The evolving therapeutic landscape for eosinophilic esophagitis (EoE) highlights dupilumab as the cornerstone biologic treatment, with a promising pipeline of emerging agents.
Dupilumab remains the only approved biologic for EoE (FDA approval in 2022, with expansions to younger patients), effectively targeting IL-4/IL-13 pathways to reduce inflammation, improve histology, and alleviate symptoms like dysphagia.
Ongoing developments include:
Cendakimab (an anti-IL-13 monoclonal antibody) has shown strong Phase 3 results, with significant and sustained improvements in symptoms, eosinophil counts, and endoscopic features through 48 weeks.
Tezepelumab (anti-TSLP) continues in its Phase 3 CROSSING trial (expected completion around 2027), building on earlier promising data.

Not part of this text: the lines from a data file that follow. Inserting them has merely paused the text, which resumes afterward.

/-- **Every real circuit of `Λ^⊥ ∩ ℝ^ι_{≥0}` is a positive real multiple of an atom** (the solution space on a circuit support is a
line defined over `ℤ`: `realKer_eq_span_intKer`). [folklore] -/
theorem exists_atom_of_real_circuit {c : ι → ℝ} (hc : IsCircuit (Vof ℝ Λ) c) :
    ∃ a : Fin (nAtoms Λ), ∃ t : ℝ, 0 < t ∧ c = t • castN ℝ (atom Λ a) := by
  classical
  -- generators of Λ
  have hfg : Λ.FG := IsNoetherian.noetherian Λ
  obtain ⟨sg, hsg⟩ := hfg
  set S := fsupp c with hSdef
  -- the integer matrix: generator rows and the unit rows off the support
  let Dm : Matrix (↥sg ⊕ ι) ι ℤ := fun r j => match r with
    | Sum.inl g => g.1 j
    | Sum.inr i => if i ∈ S then 0 else (if j = i then 1 else 0)
  have hDm : ∀ {F : Type} [Field F] (y : ι → F), (Dm.map (Int.cast : ℤ → F)).mulVec y = 0 ↔
      (∀ g ∈ sg, ∑ j, (g j : F) * y j = 0) ∧ ∀ i, i ∉ S → y i = 0 := by
    intro F _ y
    constructor
    · intro h
      refine ⟨fun g hg => ?_, fun i hi => ?_⟩
      · have := congrFun h (Sum.inl ⟨g, hg⟩)
        simpa [Dm, Matrix.mulVec, dotProduct, Matrix.map_apply] using this
      · have := congrFun h (Sum.inr i)
        simpa [Dm, Matrix.mulVec, dotProduct, Matrix.map_apply, hi, Finset.sum_ite_eq', ite_apply] using this
    · rintro ⟨h1, h2⟩
      funext r
      rcases r with ⟨g, hg⟩ | i
      · simpa [Dm, Matrix.mulVec, dotProduct, Matrix.map_apply] using h1 g hg
      · by_cases hi : i ∈ S
        · simp [Dm, Matrix.mulVec, dotProduct, Matrix.map_apply, hi]
        · simpa [Dm, Matrix.mulVec, dotProduct, Matrix.map_apply, hi] using h2 i hi
  -- c is in the real kernel
  have hcV : c ∈ Vof ℝ Λ := hc.1.1
  have hcker : (Dm.map (Int.cast : ℤ → ℝ)).mulVec c = 0 := by
    rw [hDm]
    refine ⟨fun g hg => (mem_Vof Λ c).1 hcV g (hsg ▸ Submodule.subset_span hg), fun i hi => ?_⟩
    rw [hSdef, mem_fsupp] at hi; push Not at hi; exact hi
  have hcspan : c ∈ Submodule.span ℝ (Literature.Algebra.EuclideanLattices.IntegerKernelBasis.intKerReal Dm) := by
    rw [← Literature.Algebra.EuclideanLattices.IntegerKernelBasis.realKer_eq_span_intKer]
    simpa [LinearMap.mem_ker, Matrix.mulVecLin_apply] using hcker
  -- a nonzero integer kernel vector exists
  have hex : ∃ qz : ι → ℤ, Dm.mulVec qz = 0 ∧ qz ≠ 0 := by
    by_contra hnone
    push Not at hnone
    have hsub : Literature.Algebra.EuclideanLattices.IntegerKernelBasis.intKerReal Dm ⊆ {0} := by
      rintro _ ⟨w, hw, rfl⟩
      rw [Set.mem_singleton_iff]
      funext j
      simp [hnone w hw]
    have : c = 0 := by
      have h := Submodule.span_mono (R := ℝ) hsub hcspan
      rw [Submodule.span_singleton_eq_bot.2 rfl] at h
      exact (Submodule.mem_bot ℝ).1 h
    exact hc.2.1 this
  obtain ⟨qz, hqz, hqz0⟩ := hex
  -- it lies on the line spanned by c
  have hqzV : (fun j => (qz j : ℝ)) ∈ Vof ℝ Λ := by
    have h := (hDm (fun j => (qz j : ℝ))).1 (by
      have : (Dm.map (Int.cast : ℤ → ℝ)).mulVec (fun j => (qz j : ℝ)) = fun r => ((Dm.mulVec qz) r : ℝ) := by
        funext r; simp [Matrix.mulVec, dotProduct, Matrix.map_apply]
      rw [this, hqz]; funext r; simp)
    exact mem_Vof_of_generators Λ sg hsg _ h.1
  have hqzS : fsupp (fun j => (qz j : ℝ)) ⊆ fsupp c := by
    intro i hi
    by_contra hic
    have h := ((hDm (fun j => (qz j : ℝ))).1 (by
      have : (Dm.map (Int.cast : ℤ → ℝ)).mulVec (fun j => (qz j : ℝ)) = fun r => ((Dm.mulVec qz) r : ℝ) := by
        funext r; simp [Matrix.mulVec, dotProduct, Matrix.map_apply]
      rw [this, hqz]; funext r; simp)).2 i hic
    rw [mem_fsupp] at hi; exact hi h
  obtain ⟨t, ht⟩ := eq_smul_of_fsupp_subset_circuit (Vof ℝ Λ) hc hqzV hqzS
  have ht0 : t ≠ 0 := by
    intro h0; rw [h0, zero_smul] at ht
    apply hqz0; funext j; have := congrFun ht j; simpa using this
  -- normalise the sign: a nonnegative integer vector qn with qn = |t| • c
  obtain ⟨qn, s, hs, hqn⟩ : ∃ qn : ι → ℕ, ∃ s : ℝ, 0 < s ∧ castN ℝ qn = s • c := by
    rcases lt_or_gt_of_ne ht0 with hneg | hpos
    · refine ⟨fun j => (-qz j).toNat, -t, neg_pos.mpr hneg, funext fun j => ?_⟩
      have hj := congrFun ht j
      simp only [Pi.smul_apply, smul_eq_mul] at hj
      have hnn : 0 ≤ -qz j := by
        have : (qz j : ℝ) ≤ 0 := by rw [hj]; exact mul_nonpos_of_nonpos_of_nonneg hneg.le (hc.1.2 j)
        have : qz j ≤ 0 := by exact_mod_cast this
        omega
      simp only [castN, Pi.smul_apply, smul_eq_mul]
      have e1 : (((-qz j).toNat : ℕ) : ℝ) = ((-qz j : ℤ) : ℝ) := by
        have := Int.toNat_of_nonneg hnn; exact_mod_cast this
      rw [e1, Int.cast_neg, hj]; ring
    · refine ⟨fun j => (qz j).toNat, t, hpos, funext fun j => ?_⟩
      have hj := congrFun ht j
      simp only [Pi.smul_apply, smul_eq_mul] at hj
      have hnn : 0 ≤ qz j := by
        have : (0 : ℝ) ≤ (qz j : ℝ) := by rw [hj]; exact mul_nonneg hpos.le (hc.1.2 j)
        exact_mod_cast this
      simp only [castN, Pi.smul_apply, smul_eq_mul]
      have e1 : (((qz j).toNat : ℕ) : ℝ) = ((qz j : ℤ) : ℝ) := by
        have := Int.toNat_of_nonneg hnn; exact_mod_cast this
      rw [e1, hj]
  -- qn is an integer circuit over ℚ with the support of c
  have hsuppR : fsupp (castN ℝ qn) = fsupp c := by
    ext i; rw [mem_fsupp, mem_fsupp, hqn]; simp [hs.ne']
  have hsuppQ : fsupp (castN ℚ qn) = fsupp c := by
    rw [← hsuppR]; ext i; simp [mem_fsupp, castN]
  have hqnV : castN ℚ qn ∈ Vof ℚ Λ := by
    -- from the real membership of s • c = castN ℝ qn, via generators over ℤ
    have hR : castN ℝ qn ∈ Vof ℝ Λ := by rw [hqn]; exact (Vof ℝ Λ).smul_mem s hcV
    refine mem_Vof_of_generators Λ sg hsg _ fun g hg => ?_
    have h := (mem_Vof Λ _).1 hR g (hsg ▸ Submodule.subset_span hg)
    have h' : ((∑ j, (g j : ℚ) * (qn j : ℚ) : ℚ) : ℝ) = 0 := by
      push_cast; simpa [castN] using h
    show ∑ j, (g j : ℚ) * (qn j : ℚ) = 0
    exact_mod_cast h'
  have hqnCirc : IsCircuit (Vof ℚ Λ) (castN ℚ qn) := by
    refine ⟨⟨hqnV, fun i => by simp [castN]⟩, ?_, fun y hy hy0 hsub => ?_⟩
    · intro h0
      have : fsupp (castN ℚ qn) = ∅ := (fsupp_eq_empty_iff _).2 h0
      rw [hsuppQ, fsupp_eq_empty_iff] at this
      exact hc.2.1 this
    · -- lift y to ℝ and use the minimality of c
      set yR : ι → ℝ := fun i => (y i : ℝ) with hyR
      have hyRV : yR ∈ Vof ℝ Λ := by
        rw [mem_Vof]; intro z hz
        have := (mem_Vof Λ y).1 hy.1 z hz
        have h' : ((∑ i, (z i : ℚ) * y i : ℚ) : ℝ) = 0 := by rw [this]; simp
        simpa [hyR] using h'
      have hyRK : InCone (Vof ℝ Λ) yR := ⟨hyRV, fun i => by simp only [hyR]; exact_mod_cast hy.2 i⟩
      have hyR0 : yR ≠ 0 := by
        intro h; apply hy0; funext i; have := congrFun h i; simp only [hyR, Pi.zero_apply] at this; exact_mod_cast this
      have hsuppy : fsupp yR = fsupp y := by ext i; simp [mem_fsupp, hyR]
      have h1 : fsupp yR ⊆ fsupp c := by rw [hsuppy, ← hsuppQ]; exact hsub
      have h2 := hc.2.2 yR hyRK hyR0 h1
      rw [hsuppQ, ← hsuppy, h2]
  -- hence an atom with this support, proportional over ℚ, hence over ℝ
  have hInt : IsIntCircuit Λ (fsupp c) qn := ⟨hqnCirc, hsuppQ⟩
  have hS : fsupp c ∈ circuitSupports Λ := (mem_circuitSupports Λ _).2 ⟨qn, hInt⟩
  set a : Fin (nAtoms Λ) := (circuitSupports Λ).equivFin ⟨fsupp c, hS⟩ with ha
  have hidx : ((circuitSupports Λ).equivFin.symm a).1 = fsupp c := by rw [ha, Equiv.symm_apply_apply]
  have hat := atom_spec Λ a
  rw [hidx] at hat
  obtain ⟨u, hu, hqu⟩ := circuit_unique (Vof ℚ Λ) hqnCirc hat.1 (hsuppQ.trans hat.2.symm)
  have hquR : castN ℝ qn = (u : ℝ) • castN ℝ (atom Λ a) := by
    funext i
    have := congrFun hqu i
    simp only [castN, Pi.smul_apply, smul_eq_mul] at this ⊢
    exact_mod_cast this
  refine ⟨a, s⁻¹ * u, mul_pos (inv_pos.mpr hs) (by exact_mod_cast hu), ?_⟩
  have : c = s⁻¹ • castN ℝ qn := by rw [hqn, smul_smul, inv_mul_cancel₀ hs.ne', one_smul]
  rw [this, hquR, smul_smul]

Vonoprazan (a potassium-competitive acid blocker) is advancing into Phase 2 studies for EoE, offering potential as an enhanced acid suppression option beyond traditional PPIs.
Topical corticosteroids (e.g., budesonide formulations) and PPIs stay essential first-line therapies, while broader reviews emphasize precision approaches, comprehensive endpoints, and addressing symptom-histology discordance.
The field is progressing toward more targeted, disease-modifying options to prevent complications like fibrosis.